There's a girl in the park playing with an enormous bunch of balloons. She's running around, clearly very happy to have such a pretty and fun toy. She seems entranced by the way the balloons have life of their own: they hold themselves up, needing no support from her, and animatedly jostle one another as she moves. Her grip on the strings, twined together in her fist, is quite loose, and she's in danger of losing them if she's not careful. And, of course, she isn't and she does. 
The balloons float up and up and up from her released grasp, past a tall tree in which two nude men are arm wrestling.
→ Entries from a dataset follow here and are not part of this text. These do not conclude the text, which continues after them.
import Literature.AlgebraicGeometry.HodgeTheory.RationallyChainConnectedChowRankOneHodge
import Literature.AlgebraicGeometry.HodgeTheory.BettiNumbersEulerCharacteristic
import Literature.AlgebraicGeometry.HodgeTheory.BettiIrregularityHodgeTateType
import HarnessLib

/-!
# Varieties with `CH₀, …, CH_{k₀}` of rank `≤ 1` and `dim X ≤ 2k₀ + 2` are of HODGE–TATE TYPE (`h^{p,q} = 0` for all `p ≠ q`): `b_{2p+1} = 0`, `b_{2p} = h^{p,p}`, `E(X) = Σ_p h^{p,p} ≥ dim X + 1 > 0` — surfaces with
# `CH₀ = ℤ` (`e ≥ 3`), rationally chain connected surfaces, fourfolds with `CH₀ = CH₁ = ℚ` (`e ≥ 5`), sixfolds with `CH₀ = CH₁ = CH₂ = ℚ` (`e ≥ 7`)
# (Voisin II Thm. 10.31; Laterveer 1998; Bloch–Srinivas 1983; Voisin I Cor. 6.13, §7.1.2; Hirzebruch §15.8; Kollár 1996)

Family `hodge`, lane `lit-hodgefound` (Track 2 foundations library; Layers A1/A4), layer `Literature/AlgebraicGeometry/HodgeTheory`.  THEOREMS ONLY (no definition, no named fact, no instance;
D-0026 net debt `0`).  Sequel of the seat's g33-#10 (`BettiUniverse.hodgeNumber_eq_zero_of_chowRankLEOneUpTo`: Voisin II Thm. 10.31 at every level) and g33-#13 (`IsRationallyChainConnected.chowRankLEOneUpTo_zero`),
feeding the tree's Hodge–Tate-type API (`BettiNumbersEulerCharacteristic` §HodgeTateType, `BettiIrregularityHodgeTateType`: hypothesis `hHT : ∀ k p q, p + q = k → p ≠ q → h^{p,q}(Hᵏ X) = 0`).

THE ARGUMENT.  Let `p + q = k`, `p ≠ q`.  If `p > n` or `q > n` the Hodge number vanishes (no `(p,q)`-forms).  If `min(p, q) ≤ k₀`, Thm. 10.31 (g33-#10).  Otherwise `p, q ≥ k₀ + 1`, `p ≠ q`, so
`max(p, q) ≥ k₀ + 2` and, by Serre–Poincaré duality `h^{p,q}(Hᵏ) = h^{n−p,n−q}(H^{2n−k})`, the dual pair has `min(n − p, n − q) = n − max(p, q) ≤ n − k₀ − 2 ≤ k₀` (as `n ≤ 2k₀ + 2`) and is again
killed by Thm. 10.31.  The consequences are the tree's Hodge–Tate theorems.

WHAT IS PROVED (`0` sorrys; every statement a theorem).
* §1 **`BettiUniverse.hodgeTateType_of_chowRankLEOneUpTo`** (`dim X ≤ 2k₀ + 2` ⟹ `h^{p,q} = 0` for `p ≠ q`, all degrees); `BettiUniverse.finrank_bettiCohomology_two_mul_eq_hodgeNumber_of_chowRankLEOneUpTo` (`b_{2p} = h^{p,p}`),
  `BettiUniverse.finrank_bettiCohomology_eq_zero_of_chowRankLEOneUpTo_of_odd` (`b_{2p+1} = 0`), `BettiUniverse.eulerChar_eq_sum_hodgeNumber_of_chowRankLEOneUpTo`, **`BettiUniverse.succ_le_eulerChar_of_chowRankLEOneUpTo`**
  (`E(X) ≥ dim X + 1`), `BettiUniverse.eulerChar_pos_of_chowRankLEOneUpTo`.
* §2 Instances: surfaces with `CH₀ ⊗ ℚ` of rank `≤ 1` and rationally chain connected surfaces (`E ≥ 3`), Fano surfaces granted KMM92, fourfolds with `CH₀, CH₁` of rank `≤ 1` (`E ≥ 5`), sixfolds with
  `CH₀, CH₁, CH₂` of rank `≤ 1` (`E ≥ 7`).

THE PRINTS.  C. Voisin (2003) [VoisinHodgeII2003] §10.3.1 Thm. 10.29, Thm. 10.31, §10.2.2 Thm. 10.17; R. Laterveer (1998) [Laterveer1998]; S. Bloch, V. Srinivas (1983) [BlochSrinivas1983] Thm. 1; C. Voisin (2002) [VoisinHodgeI2002]
§6.1.3 Cor. 6.13, §3.1.3 Cor. 3.9, §7.1.2; F. Hirzebruch (1966) [Hirzebruch1966] §15.8 Thm. 15.8.1; N. Yui (2013) [Yui2013] §1.4; J. Kollár (1996) [Kollar1995] Def. 4.10; KMM (1992) [KollarMiyaokaMori1992] Thm. 3.3.

THE OBJECTS (all the tree's).  `BettiUniverse.hodge`, `HodgeStructure.hodgeNumber`, `bettiCohomology`, `Motives.ChowRankLEOneUpTo`, `IsRationallyChainConnected`, `IsFano`; the tree's `BettiUniverse.hodgeNumber_hodge_eq_zero_of_lt_fst/snd`,
`BettiUniverse.hodgeNumber_hodge_duality`, `BettiUniverse.finrank_bettiCohomology_two_mul_eq_hodgeNumber_of_hodgeTateType`, `BettiUniverse.finrank_bettiCohomology_eq_zero_of_hodgeTateType`,
`BettiUniverse.eulerChar_eq_sum_hodgeNumber_of_hodgeTateType`, `BettiUniverse.succ_le_eulerChar_of_hodgeTateType`, `BettiUniverse.eulerChar_pos_of_hodgeTateType`, and the seat's
`BettiUniverse.hodgeNumber_eq_zero_of_chowRankLEOneUpTo`, `IsRationallyChainConnected.chowRankLEOneUpTo_zero`.

DEVIATIONS / SCOPE.  «Hodge–Tate type» is the tree's hypothesis shape `hHT`, not a new definition; `E(X)` is the tree's alternating sum of `dim_ℚ Hᵏ(X(ℂ); ℚ)`.  Nothing beyond `dim X ≤ 2k₀ + 2`.

## References
* [VoisinHodgeII2003] C. Voisin, *Hodge Theory and Complex Algebraic Geometry II* — Thm. 10.29, Thm. 10.31, Thm. 10.17.
* [Laterveer1998] R. Laterveer, J. Math. Kyoto Univ. 38 (1998) — main theorem.
* [BlochSrinivas1983] S. Bloch, V. Srinivas, Amer. J. Math. 105 (1983) — Thm. 1.
* [VoisinHodgeI2002] C. Voisin, *Hodge Theory and Complex Algebraic Geometry I* — §6.1.3 Cor. 6.13; §3.1.3 Cor. 3.9; §7.1.2.
* [Hirzebruch1966] F. Hirzebruch, *Topological Methods in Algebraic Geometry* — §15.8 Thm. 15.8.1.
* [Yui2013] N. Yui (2013) — §1.4.
* [Kollar1995] J. Kollár, *Rational Curves on Algebraic Varieties* — Def. 4.10.
* [KollarMiyaokaMori1992] J. Kollár, Y. Miyaoka, S. Mori, J. Differential Geom. 36 (1992) — Thm. 3.3.

## Provenance
Lane `lit-hodgefound` (summit `HodgeConjecture`, Track 2 foundations), seat `lit-hodgefound-p29` (literature-prover, generation 33, row g33-#16).
-/

noncomputable section

open CategoryTheory AlgebraicGeometry Module Finset
open Literature.AlgebraicTopology.SingularHomology
open Literature.Geometry.Kaehler

namespace Literature.AlgebraicGeometry.HodgeTheory

open Literature.AlgebraicGeometry.Motives
open Literature.AlgebraicGeometry.Motives.HodgeStructure

variable {n : ℕ} {X : SchemeOver ℂ}

/-! ### §1 Hodge–Tate type from small Chow groups -/

/-- **A smooth projective `n`-fold with `CH₀, …, CH_{k₀}` of rank `≤ 1` and `n ≤ 2k₀ + 2` is of Hodge–Tate type: `h^{p,q}(Hᵏ(X)) = 0` for all `p ≠ q`** (Voisin II Thm. 10.31 below `k₀`, Serre–Poincaré duality
for the rest). [cite: VoisinHodgeII2003, Thm. 10.31 (statement and proof) and Thm. 10.29] [cite: Laterveer1998, main theorem (as quoted in Vial2013 Thm. 7.1)] [cite: VoisinHodgeI2002, §6.1.3 Cor. 6.13 and §5.3] -/
theorem BettiUniverse.hodgeTateType_of_chowRankLEOneUpTo (hHD : exists_isReal_hodgeModel) (hX : IsSmoothProjective n X) {k₀ : ℕ} (hCH : ChowRankLEOneUpTo X k₀) (hn : n ≤ 2 * k₀ + 2) :
    ∀ k p q : ℕ, p + q = k → p ≠ q → (BettiUniverse.hodge hHD hX k).hodgeNumber p q = 0 := by
  intro k p q hpq hne
  by_cases hp : n < p
  · exact BettiUniverse.hodgeNumber_hodge_eq_zero_of_lt_fst hHD hX hpq hp
  by_cases hq : n < q
  · exact BettiUniverse.hodgeNumber_hodge_eq_zero_of_lt_snd hHD hX hpq hq
  rcases Nat.lt_or_gt_of_ne hne with hlt | hgt
  · by_cases hpk : p ≤ k₀
    · exact (BettiUniverse.hodgeNumber_eq_zero_of_chowRankLEOneUpTo hHD hX hCH hpq hpk hlt).1
    · subst hpq
      rw [BettiUniverse.hodgeNumber_hodge_duality hHD hX (p' := n - p) (q' := n - q) (by omega) (by omega)]
      exact (BettiUniverse.hodgeNumber_eq_zero_of_chowRankLEOneUpTo hHD hX hCH (show (n - q) + (n - p) = n - p + (n - q) by omega)
        (show n - q ≤ k₀ by omega) (show n - q < n - p by omega)).2
  · by_cases hqk : q ≤ k₀
    · exact (BettiUniverse.hodgeNumber_eq_zero_of_chowRankLEOneUpTo hHD hX hCH (show q + p = k by omega) hqk hgt).2
    · subst hpq
      rw [BettiUniverse.hodgeNumber_hodge_duality hHD hX (p' := n - p) (q' := n - q) (by omega) (by omega)]
      exact (BettiUniverse.hodgeNumber_eq_zero_of_chowRankLEOneUpTo hHD hX hCH (show (n - p) + (n - q) = n - p + (n - q) by omega)
        (show n - p ≤ k₀ by omega) (show n - p < n - q by omega)).1

/-- **`b_{2p}(X) = h^{p,p}(H^{2p}(X))`** for such `X`. [cite: VoisinHodgeI2002, §6.1.3 Cor. 6.13] [cite: VoisinHodgeII2003, Thm. 10.31] -/
theorem BettiUniverse.finrank_bettiCohomology_two_mul_eq_hodgeNumber_of_chowRankLEOneUpTo (hHD : exists_isReal_hodgeModel) (hX : IsSmoothProjective n X) {k₀ : ℕ} (hCH : ChowRankLEOneUpTo X k₀)
    (hn : n ≤ 2 * k₀ + 2) (p : ℕ) : Module.finrank ℚ (bettiCohomology X (2 * p)) = (BettiUniverse.hodge hHD hX (2 * p)).hodgeNumber p p :=
  BettiUniverse.finrank_bettiCohomology_two_mul_eq_hodgeNumber_of_hodgeTateType hHD hX (BettiUniverse.hodgeTateType_of_chowRankLEOneUpTo hHD hX hCH hn) p

/-- **`b_{2p+1}(X) = 0`** for such `X` (`ℚ`-Betti numbers; cf. g33-#10 for the complex groups). [cite: VoisinHodgeII2003, Thm. 10.31] [cite: VoisinHodgeI2002, §6.1.3 Cor. 6.13] -/
theorem BettiUniverse.finrank_bettiCohomology_eq_zero_of_chowRankLEOneUpTo_of_odd (hHD : exists_isReal_hodgeModel) (hX : IsSmoothProjective n X) {k₀ : ℕ} (hCH : ChowRankLEOneUpTo X k₀)
    (hn : n ≤ 2 * k₀ + 2) {k : ℕ} (hk : Odd k) : Module.finrank ℚ (bettiCohomology X k) = 0 :=
  BettiUniverse.finrank_bettiCohomology_eq_zero_of_hodgeTateType hHD hX (BettiUniverse.hodgeTateType_of_chowRankLEOneUpTo hHD hX hCH hn) hk

/-- **`E(X) = Σ_{p ≤ n} h^{p,p}(H^{2p}(X))`** for such `X`. [cite: Hirzebruch1966, §15.8 Thm. 15.8.1] [cite: Yui2013, §1.4 (held text p0221)] [cite: VoisinHodgeII2003, Thm. 10.31] -/
theorem BettiUniverse.eulerChar_eq_sum_hodgeNumber_of_chowRankLEOneUpTo (hHD : exists_isReal_hodgeModel) (hX : IsSmoothProjective n X) {k₀ : ℕ} (hCH : ChowRankLEOneUpTo X k₀) (hn : n ≤ 2 * k₀ + 2) :
    ∑ k ∈ range (2 * n + 1), (-1 : ℤ) ^ k * (Module.finrank ℚ (bettiCohomology X k) : ℤ) = ∑ p ∈ range (n + 1), ((BettiUniverse.hodge hHD hX (2 * p)).hodgeNumber p p : ℤ) :=
  BettiUniverse.eulerChar_eq_sum_hodgeNumber_of_hodgeTateType hHD hX (BettiUniverse.hodgeTateType_of_chowRankLEOneUpTo hHD hX hCH hn)

/-- **`E(X) ≥ dim X + 1` for a smooth projective `n`-fold with `CH₀, …, CH_{k₀}` of rank `≤ 1` and `n ≤ 2k₀ + 2`** (each `b_{2p} ≥ 1`, all `b_{2p+1} = 0`). [cite: VoisinHodgeI2002, §3.1.3 Cor. 3.9 and §7.1.2]
[cite: VoisinHodgeII2003, Thm. 10.31] [cite: Yui2013, §1.4 (held text p0221)] -/
theorem BettiUniverse.succ_le_eulerChar_of_chowRankLEOneUpTo (hHD : exists_isReal_hodgeModel) (hX : IsSmoothProjective n X) {k₀ : ℕ} (hCH : ChowRankLEOneUpTo X k₀) (hn : n ≤ 2 * k₀ + 2) :
    (n : ℤ) + 1 ≤ ∑ k ∈ range (2 * n + 1), (-1 : ℤ) ^ k * (Module.finrank ℚ (bettiCohomology X k) : ℤ) :=
  BettiUniverse.succ_le_eulerChar_of_hodgeTateType hHD hX (BettiUniverse.hodgeTateType_of_chowRankLEOneUpTo hHD hX hCH hn)

/-- **`E(X) > 0`** for such `X`. [cite: VoisinHodgeI2002, §7.1.2] [cite: VoisinHodgeII2003, Thm. 10.31] -/
theorem BettiUniverse.eulerChar_pos_of_chowRankLEOneUpTo (hHD : exists_isReal_hodgeModel) (hX : IsSmoothProjective n X) {k₀ : ℕ} (hCH : ChowRankLEOneUpTo X k₀) (hn : n ≤ 2 * k₀ + 2) :
    0 < ∑ k ∈ range (2 * n + 1), (-1 : ℤ) ^ k * (Module.finrank ℚ (bettiCohomology X k) : ℤ) :=
  BettiUniverse.eulerChar_pos_of_hodgeTateType hHD hX (BettiUniverse.hodgeTateType_of_chowRankLEOneUpTo hHD hX hCH hn)

/-! ### §2 Instances -/

/-- **Surfaces with `CH₀ ⊗ ℚ` of rank `≤ 1` are of Hodge–Tate type (`p_g = q = 0` and their duals): `h^{p,q}(S) = 0` for `p ≠ q`, hypothesis-free** (the real Hodge model is a theorem of the tree).
[cite: BlochSrinivas1983, Thm. 1] [cite: VoisinHodgeII2003, §10.2.2 Thm. 10.17 and Cor. 10.18] -/
theorem BettiUniverse.hodgeTateType_surface_of_chowRankLEOneUpTo_zero {S : SchemeOver ℂ} (hS : IsSmoothProjective 2 S) (hCH : ChowRankLEOneUpTo S 0) (k p q : ℕ) (hpq : p + q = k) (hne : p ≠ q) :
    (BettiUniverse.hodge exists_isReal_hodgeModel_holds hS k).hodgeNumber p q = 0 :=
  BettiUniverse.hodgeTateType_of_chowRankLEOneUpTo exists_isReal_hodgeModel_holds hS hCH (by norm_num) k p q hpq hne

/-- **`e(S) ≥ 3` for a smooth projective surface with `CH₀ ⊗ ℚ` of rank `≤ 1`** (`b₁ = b₃ = 0`, `b₀ = b₄ = 1`, `b₂ ≥ 1`). [cite: BlochSrinivas1983, Thm. 1] [cite: VoisinHodgeII2003, §10.2.2 Cor. 10.18] [cite: VoisinHodgeI2002, §7.1.2] -/
theorem BettiUniverse.three_le_eulerChar_surface_of_chowRankLEOneUpTo_zero {S : SchemeOver ℂ} (hS : IsSmoothProjective 2 S) (hCH : ChowRankLEOneUpTo S 0) :
    (3 : ℤ) ≤ ∑ k ∈ range (2 * 2 + 1), (-1 : ℤ) ^ k * (Module.finrank ℚ (bettiCohomology S k) : ℤ) := by
  have h := BettiUniverse.succ_le_eulerChar_of_chowRankLEOneUpTo exists_isReal_hodgeModel_holds hS hCH (by norm_num)
  push_cast at h
  linarith

/-- **`e(S) ≥ 3` for every rationally chain connected smooth projective surface** (g33-#13's bridge). [cite: Kollar1995, Def. 4.10] [cite: BlochSrinivas1983, Thm. 1] [cite: VoisinHodgeI2002, §7.1.2] -/
theorem BettiUniverse.three_le_eulerChar_surface_of_isRationallyChainConnected {S : SchemeOver ℂ} (hS : IsSmoothProjective 2 S) (hRC : IsRationallyChainConnected S) :
    (3 : ℤ) ≤ ∑ k ∈ range (2 * 2 + 1), (-1 : ℤ) ^ k * (Module.finrank ℚ (bettiCohomology S k) : ℤ) :=
  BettiUniverse.three_le_eulerChar_surface_of_chowRankLEOneUpTo_zero hS (hRC.chowRankLEOneUpTo_zero hS)

/-- **`e(F) ≥ 3` for every smooth FANO (del Pezzo) surface, granted KMM92.** [cite: KollarMiyaokaMori1992, Thm. 3.3] [cite: BlochSrinivas1983, Thm. 1] [cite: VoisinHodgeI2002, §7.1.2] -/
theorem BettiUniverse.three_le_eulerChar_surface_of_isFano (hKMM : KollarMiyaokaMori1992_fano_rationallyChainConnected) {F : SchemeOver ℂ} (hF : IsFano 2 F) :
    (3 : ℤ) ≤ ∑ k ∈ range (2 * 2 + 1), (-1 : ℤ) ^ k * (Module.finrank ℚ (bettiCohomology F k) : ℤ) :=
  BettiUniverse.three_le_eulerChar_surface_of_chowRankLEOneUpTo_zero hF.isSmoothProjective (hKMM.chowRankLEOneUpTo_zero hF)

/-- **Fourfolds with `CH₀, CH₁ ⊗ ℚ` of rank `≤ 1` are of Hodge–Tate type** (in particular `h^{4,0} = h^{3,1} = h^{2,0} = h^{1,0} = h^{2,1} = 0`). [cite: VoisinHodgeII2003, Thm. 10.29 and Thm. 10.31] [cite: Laterveer1998, main theorem (as quoted in Vial2013 Thm. 7.1)] -/
theorem BettiUniverse.hodgeTateType_fourfold_of_chowRankLEOneUpTo_one {F : SchemeOver ℂ} (hF : IsSmoothProjective 4 F) (hCH : ChowRankLEOneUpTo F 1) (k p q : ℕ) (hpq : p + q = k) (hne : p ≠ q) :
    (BettiUniverse.hodge exists_isReal_hodgeModel_holds hF k).hodgeNumber p q = 0 :=
  BettiUniverse.hodgeTateType_of_chowRankLEOneUpTo exists_isReal_hodgeModel_holds hF hCH (by norm_num) k p q hpq hne

/-- **`e(F) ≥ 5` for a smooth projective fourfold with `CH₀, CH₁ ⊗ ℚ` of rank `≤ 1`.** [cite: VoisinHodgeII2003, Thm. 10.31] [cite: VoisinHodgeI2002, §7.1.2] -/
theorem BettiUniverse.five_le_eulerChar_fourfold_of_chowRankLEOneUpTo_one {F : SchemeOver ℂ} (hF : IsSmoothProjective 4 F) (hCH : ChowRankLEOneUpTo F 1) :
    (5 : ℤ) ≤ ∑ k ∈ range (2 * 4 + 1), (-1 : ℤ) ^ k * (Module.finrank ℚ (bettiCohomology F k) : ℤ) := by
  have h := BettiUniverse.succ_le_eulerChar_of_chowRankLEOneUpTo exists_isReal_hodgeModel_holds hF hCH (by norm_num)
  push_cast at h
  linarith

/-- **`e(Y) ≥ 7` for a smooth projective sixfold with `CH₀, CH₁, CH₂ ⊗ ℚ` of rank `≤ 1`** (Hodge–Tate type). [cite: VoisinHodgeII2003, Thm. 10.31] [cite: VoisinHodgeI2002, §7.1.2] -/
theorem BettiUniverse.seven_le_eulerChar_sixfold_of_chowRankLEOneUpTo_two {Y : SchemeOver ℂ} (hY : IsSmoothProjective 6 Y) (hCH : ChowRankLEOneUpTo Y 2) :
    (7 : ℤ) ≤ ∑ k ∈ range (2 * 6 + 1), (-1 : ℤ) ^ k * (Module.finrank ℚ (bettiCohomology Y k) : ℤ) := by
  have h := BettiUniverse.succ_le_eulerChar_of_chowRankLEOneUpTo exists_isReal_hodgeModel_holds hY hCH (by norm_num)
  push_cast at h
  linarith

end Literature.AlgebraicGeometry.HodgeTheory

end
On their wrists each sports a watch showing ten minutes past ten, despite the time being 12:57. With their free arms they reach out and catch the balloons as they bobble by, bursting every last one of them, and smiling.
In the second exercise of Mira Nair's Storytelling workshop, which ran at last night's Cambridge Tester Meetup, we were asked to write a story that included three items chosen at random from a selection. I had balloons, entwined arms with hands clasped, and a clock showing 10:10. Prior to that we'd been provided with a story structure and asked to fill it with content. Later, to take existing stories and compress them to tweet length.

The workshop's practical aspects focused mostly on structure, including on the STAR mnemonic which is intended to help interviewees give good answers to behaviour questions such as "Give me an example of when you ...". The letters stand for Situation, Task, Action, and Result and a story according to them should run like this:

  • Situation: define the background
  • Task: explain the mission
  • Action: describe the work done
  • Result: enumerate the outcomes 

The first exercise in the workshop gave us that skeleton and asked us to fit a recent episode to it. Some found it liberating ("The structure draws the story out of whatever I put in") while others struggled ("I couldn't find something that I thought would make a good story"). At work, Mira suggests, we'll more often have the problem of something to present and needing a structure to bring the best out of it than the reverse.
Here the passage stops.